With an electorate whose idea of democracy is indistinguishable from Islamic law and a political elite that is undemocratic even when it participates in democratic elections, what reason was there for believing that overlaying democracy on them would lead to democratic values, rather than just democratic functions?

Now two undemocratic players and one lightly democratic player ganged up on a ruling undemocratic player. We can call the whole thing a coup or a candy store; it doesn’t matter much.

The process that removed Morsi was similar to the one that removed Mubarak.
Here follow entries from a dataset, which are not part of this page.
import Summits.QuantumAdvantage.QuantumAdvantage.Theorems.DigitRung.Negative.WalshAndIndependence
import Literature.NumberTheory.Sieve.VinogradovExpSumTools
import Literature.NumberTheory.Sieve.RamanujanSum
import Literature.Computability.Complexity.WalshDyadicFourier

/-!
# `DigitRung` (stmt-QuantumAdvantage-2423) — line `Sketch`, stub `stub_fourier`

The exact finite Fourier expansion of the digit square wave `w_j(d) = (−1)^{bit_j d}` on
`ℤ/2^{j+1}`: with `q = 2^{j+1}`, `H = 2^j` and `e(x) = exp(2πix)`,

  `w_j(d) = Σ_{r<q} c_r e(d r/q)`,
  `c_r = q⁻¹ Σ_{x<q} w_j(x) e(−x r/q) = q⁻¹ (1 − e(−rH/q)) Σ_{x<H} e(−x r/q)`,

so `c_r = 0` for even `r` (`e(−rH/q) = e(−r/2) = 1`), while for odd `r` the geometric sum gives
`|c_r| = 4/(q |e(−r/q) − 1|) ≤ 1/min(r, q − r)` (`|e(θ) − 1| = 2|sin πθ| ≥ 4‖θ‖`), whence
`Σ_r |c_r| ≤ Σ_{0<r<q} 1/min(r, q−r) ≤ 2(1 + log q) ≤ 4(j+1)`.
Pure finite Fourier analysis (Mathlib's `Real.fourierChar`, the tree's geometric-sum tools).
-/

noncomputable section

namespace Summit.QuantumAdvantage.DigitRung.Sketch

open scoped Classical FourierTransform
open Filter Finset
open Summit.QuantumAdvantage.DigitRung.Negative

namespace StubFourier

open Literature.NumberTheory.Sieve.Vinogradov (distInt distInt_neg two_mul_distInt_le_abs_sin
  norm_fourierChar_sub_one fourierChar_natCast_mul)
open Literature.NumberTheory.Sieve.RamanujanSum (fourierChar_intCast sum_range_fourierChar_div)
open Literature.Computability.Complexity.WalshDyadic (distInt_natCast_div sum_Ioo_inv_min_le)

/-! ### The digit sign as a function on `ℤ/2^{j+1}` -/

/-- The digit sign `w_j(d)` depends only on `d mod 2^{j+1}`. [folklore] -/
theorem walshSign_mod (j d : ℕ) : walshSign j (d % 2 ^ (j + 1)) = walshSign j d := by
  unfold walshSign
  rw [Nat.testBit_mod_two_pow]
  simp

/-- `w_j(x) = 1` for `x < 2^j`. [folklore] -/
theorem walshSign_of_lt {j x : ℕ} (hx : x < 2 ^ j) : walshSign j x = 1 := by
  unfold walshSign
  rw [Nat.testBit_lt_two_pow hx]
  simp

/-- `w_j(2^j + x) = -1` for `x < 2^j`. [folklore] -/
theorem walshSign_two_pow_add {j x : ℕ} (hx : x < 2 ^ j) : walshSign j (2 ^ j + x) = -1 := by
  unfold walshSign
  rw [Nat.testBit_two_pow_add_eq, Nat.testBit_lt_two_pow hx]
  simp

/-- Splitting the period into its two halves:
`Σ_{x < 2^{j+1}} w_j(x) ζ^x = (1 − ζ^{2^j}) Σ_{x < 2^j} ζ^x`. [folklore] -/
theorem sum_walshSign_mul_pow (j : ℕ) (ζ : ℂ) :
    ∑ x ∈ range (2 ^ (j + 1)), ((walshSign j x : ℝ) : ℂ) * ζ ^ x =
      (1 - ζ ^ 2 ^ j) * ∑ x ∈ range (2 ^ j), ζ ^ x := by
  have hq : 2 ^ (j + 1) = 2 ^ j + 2 ^ j := by ring
  rw [hq, Finset.sum_range_add]
  have h1 : ∑ x ∈ range (2 ^ j), ((walshSign j x : ℝ) : ℂ) * ζ ^ x = ∑ x ∈ range (2 ^ j), ζ ^ x :=
    Finset.sum_congr rfl fun x hx => by
      rw [walshSign_of_lt (mem_range.mp hx), Complex.ofReal_one, one_mul]
  have h2 : ∑ x ∈ range (2 ^ j), ((walshSign j (2 ^ j + x) : ℝ) : ℂ) * ζ ^ (2 ^ j + x) =
      -(ζ ^ 2 ^ j * ∑ x ∈ range (2 ^ j), ζ ^ x) := by
    rw [Finset.mul_sum, ← Finset.sum_neg_distrib]
    refine Finset.sum_congr rfl fun x hx => ?_
    rw [walshSign_two_pow_add (mem_range.mp hx), pow_add, Complex.ofReal_neg, Complex.ofReal_one]
    ring
  rw [h1, h2]
  ring

/-! ### The characters `e(-r/2)` and `e(-r/2^{j+1})^{2^j}` -/

/-- `e(−r/2) = −1` for odd `r` and `= 1` for even `r`. [folklore] -/
theorem fourierChar_neg_half (r : ℕ) :
    (𝐞 (-((r : ℝ) / 2)) : ℂ) = if Odd r then -1 else 1 := by
  split_ifs with hr
  · obtain ⟨k, rfl⟩ := hr
    rw [show -(((2 * k + 1 : ℕ) : ℝ) / 2) = ((-((k : ℤ) + 1) : ℤ) : ℝ) + 1 / 2 by push_cast; ring,
      AddChar.map_add_eq_mul, Circle.coe_mul, fourierChar_intCast, one_mul, Real.fourierChar_apply,
      show (((2 * Real.pi * (1 / 2) : ℝ)) : ℂ) = (Real.pi : ℂ) by push_cast; ring]
    exact Complex.exp_pi_mul_I
  · obtain ⟨k, rfl⟩ := Nat.not_odd_iff_even.mp hr
    rw [show -(((k + k : ℕ) : ℝ) / 2) = ((-(k : ℤ) : ℤ) : ℝ) by push_cast; ring]
    exact fourierChar_intCast _

/-- `e(−r/2^{j+1})^{2^j} = e(−r/2) = ∓1` according as `r` is odd or even. [folklore] -/
theorem fourierChar_pow_two_pow (j r : ℕ) :
    (𝐞 (-((r : ℝ) / 2 ^ (j + 1))) : ℂ) ^ 2 ^ j = if Odd r then -1 else 1 := by
  have h : ((2 ^ j : ℕ) : ℝ) * -((r : ℝ) / 2 ^ (j + 1)) = -((r : ℝ) / 2) := by
    push_cast
    field_simp
    ring
  rw [← fourierChar_neg_half, ← h, fourierChar_natCast_mul]

/-! ### The Fourier coefficients of the square wave -/

/-- Closed form of the coefficient: `c_r = q⁻¹ (1 − ζ^{2^j}) Σ_{x<2^j} ζ^x` with `ζ = e(−r/q)`,
`q = 2^{j+1}`. [folklore] -/
theorem coef_eq (j : ℕ) (c : ℕ → ℂ)
    (hc : ∀ r, c r = 1 / (2 ^ (j + 1) : ℂ) * ∑ x ∈ range (2 ^ (j + 1)),
      ((walshSign j x : ℝ) : ℂ) * (𝐞 (-((x : ℝ) * ((r : ℝ) / 2 ^ (j + 1)))) : ℂ)) (r : ℕ) :
    c r = 1 / (2 ^ (j + 1) : ℂ) * ((1 - (𝐞 (-((r : ℝ) / 2 ^ (j + 1))) : ℂ) ^ 2 ^ j) *
      ∑ x ∈ range (2 ^ j), (𝐞 (-((r : ℝ) / 2 ^ (j + 1))) : ℂ) ^ x) := by
  rw [hc, ← sum_walshSign_mul_pow]
  congr 1
  refine Finset.sum_congr rfl fun x _ => ?_
  rw [← fourierChar_natCast_mul, mul_neg]

/-- The coefficients vanish at even frequencies. [folklore] -/
theorem coef_eq_zero (j : ℕ) (c : ℕ → ℂ)
    (hc : ∀ r, c r = 1 / (2 ^ (j + 1) : ℂ) * ∑ x ∈ range (2 ^ (j + 1)),
      ((walshSign j x : ℝ) : ℂ) * (𝐞 (-((x : ℝ) * ((r : ℝ) / 2 ^ (j + 1)))) : ℂ)) {r : ℕ}
    (hr : ¬ Odd r) : c r = 0 := by
  rw [coef_eq j c hc r, fourierChar_pow_two_pow, if_neg hr, sub_self, zero_mul, mul_zero]

/-- The coefficient bound at odd frequencies: `|c_r| ≤ 1/min(r, q − r)` for odd `r < q = 2^{j+1}`
(geometric sum and `|e(θ) − 1| = 2|sin πθ| ≥ 4‖θ‖`). [folklore] -/
theorem norm_coef_le (j : ℕ) (c : ℕ → ℂ)
    (hc : ∀ r, c r = 1 / (2 ^ (j + 1) : ℂ) * ∑ x ∈ range (2 ^ (j + 1)),
      ((walshSign j x : ℝ) : ℂ) * (𝐞 (-((x : ℝ) * ((r : ℝ) / 2 ^ (j + 1)))) : ℂ)) {r : ℕ}
    (hr : Odd r) (hrq : r < 2 ^ (j + 1)) :
    ‖c r‖ ≤ (((min r (2 ^ (j + 1) - r) : ℕ) : ℝ))⁻¹ := by
  obtain ⟨ζ, hζ⟩ : ∃ ζ : ℂ, ζ = (𝐞 (-((r : ℝ) / 2 ^ (j + 1))) : ℂ) := ⟨_, rfl⟩
  obtain ⟨μ, hμ⟩ : ∃ μ : ℕ, μ = min r (2 ^ (j + 1) - r) := ⟨_, rfl⟩
  rw [← hμ]
  have hr0 := hr.pos
  have hμ1 : (1 : ℝ) ≤ μ := by
    have : 1 ≤ μ := by rw [hμ]; exact le_min (by omega) (by omega)
    exact_mod_cast this
  have hζH : ζ ^ 2 ^ j = -1 := by rw [hζ, fourierChar_pow_two_pow, if_pos hr]
  have hGζ : (∑ x ∈ range (2 ^ j), ζ ^ x) * (ζ - 1) = -2 := by
    rw [geom_sum_mul, hζH]; norm_num
  have hcr : c r = 1 / (2 ^ (j + 1) : ℂ) * (2 * ∑ x ∈ range (2 ^ j), ζ ^ x) := by
    rw [coef_eq j c hc r, ← hζ, hζH]; ring
  have hQC : (2 ^ (j + 1) : ℂ) ≠ 0 := pow_ne_zero _ two_ne_zero
  have hkey : c r * (ζ - 1) * 2 ^ (j + 1) = -4 := by
    calc c r * (ζ - 1) * 2 ^ (j + 1)
        = 1 / (2 ^ (j + 1) : ℂ) * 2 ^ (j + 1) * 2 *
            ((∑ x ∈ range (2 ^ j), ζ ^ x) * (ζ - 1)) := by rw [hcr]; ring
      _ = -4 := by rw [hGζ, one_div_mul_cancel hQC]; norm_num
  have hnorm : ‖c r‖ * ‖ζ - 1‖ * 2 ^ (j + 1) = 4 := by
    have h := congrArg norm hkey
    simpa [norm_mul, norm_neg, norm_pow] using h
  have hdist : distInt ((r : ℝ) / 2 ^ (j + 1)) * 2 ^ (j + 1) = μ := by
    have h := distInt_natCast_div (M := 2 ^ (j + 1)) (z := r) (by positivity) hrq.le
    rw [← hμ] at h
    push_cast at h
    rw [h]
    exact div_mul_cancel₀ _ (by positivity)
  have hlow : 4 * (μ : ℝ) ≤ ‖ζ - 1‖ * 2 ^ (j + 1) := by
    rw [hζ, norm_fourierChar_sub_one]
    have hs := two_mul_distInt_le_abs_sin (-((r : ℝ) / 2 ^ (j + 1)))
    rw [distInt_neg] at hs
    have hQ : (0 : ℝ) ≤ 2 ^ (j + 1) := by positivity
    have := mul_le_mul_of_nonneg_right hs hQ
    linarith
  have hfin : ‖c r‖ * μ ≤ 1 := by
    have := mul_le_mul_of_nonneg_left hlow (norm_nonneg (c r))
    linarith
  have hμpos : (0 : ℝ) < μ := by linarith
  rw [← one_div, le_div_iff₀ hμpos]
  exact hfin

/-- The `L¹` mass of the coefficients: `Σ_{r<2^{j+1}} |c_r| ≤ 4(j+1)`. [folklore] -/
theorem mass_le (j : ℕ) (c : ℕ → ℂ)
    (hc : ∀ r, c r = 1 / (2 ^ (j + 1) : ℂ) * ∑ x ∈ range (2 ^ (j + 1)),
      ((walshSign j x : ℝ) : ℂ) * (𝐞 (-((x : ℝ) * ((r : ℝ) / 2 ^ (j + 1)))) : ℂ)) :
    (∑ r ∈ range (2 ^ (j + 1)), ‖c r‖) ≤ 4 * (j + 1) := by
  obtain ⟨q, hq⟩ : ∃ q : ℕ, q = 2 ^ (j + 1) := ⟨_, rfl⟩
  rw [← hq]
  have hpt : ∀ r ∈ range q, ‖c r‖ ≤ if r ∈ Ioo 0 q then (((min r (q - r) : ℕ) : ℝ))⁻¹ else 0 := by
    intro r hr
    rw [mem_range] at hr
    by_cases hro : Odd r
    · rw [if_pos (mem_Ioo.mpr ⟨hro.pos, hr⟩), hq]
      exact norm_coef_le j c hc hro (hr.trans_eq hq)
    · rw [coef_eq_zero j c hc hro, norm_zero]
      split_ifs <;> positivity
  calc ∑ r ∈ range q, ‖c r‖
      ≤ ∑ r ∈ range q, (if r ∈ Ioo 0 q then (((min r (q - r) : ℕ) : ℝ))⁻¹ else 0) :=
        Finset.sum_le_sum hpt
    _ = ∑ r ∈ Ioo 0 q, (((min r (q - r) : ℕ) : ℝ))⁻¹ := by
        rw [← Finset.sum_filter]
        congr 1
        ext r
        simp only [Finset.mem_filter, Finset.mem_range, Finset.mem_Ioo]
        omega
    _ ≤ 2 * (1 + Real.log q) := sum_Ioo_inv_min_le q
    _ ≤ 4 * (j + 1) := by
        have hqR : (q : ℝ) = 2 ^ (j + 1) := by simp [hq]
        rw [hqR, Real.log_pow]
        have hlog : Real.log 2 ≤ 1 := by
          have := Real.log_le_sub_one_of_pos (show (0 : ℝ) < 2 by norm_num)
          linarith
        have hj : (0 : ℝ) ≤ (j : ℝ) + 1 := by positivity
        have := mul_le_mul_of_nonneg_left hlog hj
        push_cast
        linarith

/-- Fourier inversion on `ℤ/2^{j+1}`: `w_j(d) = Σ_{r<q} c_r e(d r/q)` for every `d : ℕ`
(orthogonality of the additive characters and `q`-periodicity of `w_j`). [folklore] -/
theorem expansion (j : ℕ) (c : ℕ → ℂ)
    (hc : ∀ r, c r = 1 / (2 ^ (j + 1) : ℂ) * ∑ x ∈ range (2 ^ (j + 1)),
      ((walshSign j x : ℝ) : ℂ) * (𝐞 (-((x : ℝ) * ((r : ℝ) / 2 ^ (j + 1)))) : ℂ)) (d : ℕ) :
    ((walshSign j d : ℝ) : ℂ) =
      ∑ r ∈ range (2 ^ (j + 1)), c r * (𝐞 ((d : ℝ) * ((r : ℝ) / 2 ^ (j + 1))) : ℂ) := by
  obtain ⟨q, hq⟩ : ∃ q : ℕ, q = 2 ^ (j + 1) := ⟨_, rfl⟩
  have hq0 : q ≠ 0 := by rw [hq]; positivity
  have hqR : (q : ℝ) = 2 ^ (j + 1) := by simp [hq]
  have hqC : (q : ℂ) = 2 ^ (j + 1) := by simp [hq]
  have hQC : (2 ^ (j + 1) : ℂ) ≠ 0 := pow_ne_zero _ two_ne_zero
  rw [← hq]
  have h1 : ∀ r ∈ range q, c r * (𝐞 ((d : ℝ) * ((r : ℝ) / 2 ^ (j + 1))) : ℂ) =
      1 / (2 ^ (j + 1) : ℂ) * ∑ x ∈ range q, ((walshSign j x : ℝ) : ℂ) *
        (𝐞 ((r : ℝ) * (((d : ℤ) - (x : ℤ) : ℤ) : ℝ) / q) : ℂ) := by
    intro r _
    rw [hc, ← hq, mul_assoc, Finset.sum_mul]
    congr 1
    refine Finset.sum_congr rfl fun x _ => ?_
    have : -((x : ℝ) * ((r : ℝ) / 2 ^ (j + 1))) + (d : ℝ) * ((r : ℝ) / 2 ^ (j + 1)) =
        (r : ℝ) * (((d : ℤ) - (x : ℤ) : ℤ) : ℝ) / q := by
      rw [hqR]; push_cast; ring
    rw [mul_assoc, ← Circle.coe_mul, ← AddChar.map_add_eq_mul, this]
  rw [Finset.sum_congr rfl h1, ← Finset.mul_sum, Finset.sum_comm]
  simp_rw [← Finset.mul_sum, sum_range_fourierChar_div hq0]
  have hmem : d % q ∈ range q := mem_range.mpr (Nat.mod_lt d (Nat.pos_of_ne_zero hq0))
  rw [Finset.sum_eq_single_of_mem (d % q) hmem ?_]
  · have hdvd : (q : ℤ) ∣ (d : ℤ) - ((d % q : ℕ) : ℤ) := by
      rw [Int.natCast_mod]
      exact (Int.mod_modEq _ _).dvd
    have hw : walshSign j (d % q) = walshSign j d := by rw [hq]; exact walshSign_mod j d
    rw [if_pos hdvd, hw, hqC, mul_comm ((walshSign j d : ℝ) : ℂ), ← mul_assoc,
      one_div_mul_cancel hQC, one_mul]
  · intro x hx hne
    rw [if_neg, mul_zero]
    intro hdvd
    apply hne
    have h1 : (x : ℤ) ≡ (d : ℤ) [ZMOD (q : ℤ)] := Int.modEq_iff_dvd.mpr hdvd
    have h2 : x ≡ d [MOD q] := Int.natCast_modEq_iff.mp h1
    unfold Nat.ModEq at h2
    rwa [Nat.mod_eq_of_lt (mem_range.mp hx)] at h2

end StubFourier

/-- **Stub (square-wave Fourier expansion).** There is an absolute `A` such that for every `j` the
digit sign `(−1)^{bit_j d}` is a linear combination of the characters `d ↦ e(d·r/2^{j+1})`, `r` odd,
`r < 2^{j+1}`, with coefficients of total mass `≤ A·(j+1)`. Here `A = 4` and
`c_r = 2^{-(j+1)} Σ_{x<2^{j+1}} (−1)^{bit_j x} e(−x r/2^{j+1})`. [folklore] -/
theorem stub_fourier :
    ∃ A : ℝ, ∀ j : ℕ, ∃ c : ℕ → ℂ,
      (∑ r ∈ Finset.range (2 ^ (j + 1)), ‖c r‖) ≤ A * (j + 1) ∧
      (∀ r, ¬ Odd r → c r = 0) ∧
      ∀ d : ℕ, ((walshSign j d : ℝ) : ℂ) =
        ∑ r ∈ Finset.range (2 ^ (j + 1)), c r * (𝐞 ((d : ℝ) * ((r : ℝ) / 2 ^ (j + 1))) : ℂ) := by
  refine ⟨4, fun j => ?_⟩
  obtain ⟨c, hc⟩ : ∃ c : ℕ → ℂ, ∀ r, c r = 1 / (2 ^ (j + 1) : ℂ) * ∑ x ∈ range (2 ^ (j + 1)),
      ((walshSign j x : ℝ) : ℂ) * (𝐞 (-((x : ℝ) * ((r : ℝ) / 2 ^ (j + 1)))) : ℂ) :=
    ⟨fun r => 1 / (2 ^ (j + 1) : ℂ) * ∑ x ∈ range (2 ^ (j + 1)),
      ((walshSign j x : ℝ) : ℂ) * (𝐞 (-((x : ℝ) * ((r : ℝ) / 2 ^ (j + 1)))) : ℂ), fun _ => rfl⟩
  exact ⟨c, StubFourier.mass_le j c hc, fun r hr => StubFourier.coef_eq_zero j c hc hr,
    fun d => StubFourier.expansion j c hc d⟩

end Summit.QuantumAdvantage.DigitRung.Sketch

end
The same senators abandoning their cocktail parties to demand an end to foreign aid for Egypt because of the C word, were celebrating the same C word that took down Mubarak.

The difference, they will argue, is that Morsi was democratically elected. But so was Mubarak. But, they will say, Mubarak’s election was not truly democratic because it was marred by all sorts of electoral irregularities. And they will say that Mubarak acted like a tyrant. But the same was true of Morsi’s election. And Morsi did act like a tyrant.

The coup position is reduced to arguing that the overthrow of one elected leader by popular protests and the military was a very good thing while the overthrow of another by the same means was a bad thing because one election was somewhat cleaner than the other on a scale from Chicago to Detroit.

Never mind that the first leader was an ally of the United States and that the other was its enemy.

Is the gram’s worth of difference in democracy that we’re fighting for really worth undermining our national security?

I’ve met lawyers who have told me that they would have defended Hitler pro bono because of the principle of the thing. I’ve never entirely understood why the principle of this thing trumps genocide. The application of the pro bono Hitler lawyer clause to the Muslim Brotherhood’s democracy seems even more dubious. And I have a healthy suspicion of people who too eagerly volunteer to be Hitler’s lawyer or the Muslim Brotherhood’s press agent for the principle of the thing.

Are we really obligated to vigorously defend the Muslim Brotherhood’s right to take over a country because the election that allowed it to come to power wasn’t as dirty as the last election? Does the principle that democracy should be implemented here, there and everywhere, even if it leads to a terrorist group taking over the most powerful country in the region, really trump our national security?

Why have we volunteered to be the Muslim Brotherhood’s pro bono democracy lawyer?

The Arab Spring has thoroughly discredited the idea that spreading democracy enhances regional stability and protects our national security. We would have more luck promoting vital national interests by spreading viral goat yelling video memes than by bludgeoning other countries into having elections.

We don’t need a democratic Egypt. What we need is an Egypt that is not too excessively sympathetic to our enemies.

We’ll never be very good friends. A deep and meaningful friendship with a population that believes in chopping the hands off thieves and stoning everyone else was never in the cards. But most alliances aren’t built on enduring love or even mutual affection.

They’re built on something better. Cynical pragmatism.

We had a wonderfully pragmatic and lovingly cynical relationship with Egypt. If Chuck Hagel stops making 17 personal phone calls every hour telling the Egyptian government how not to shoot Muslim Brotherhood terrorists, maybe one day we’ll have a cynically pragmatic relationship with Egypt again.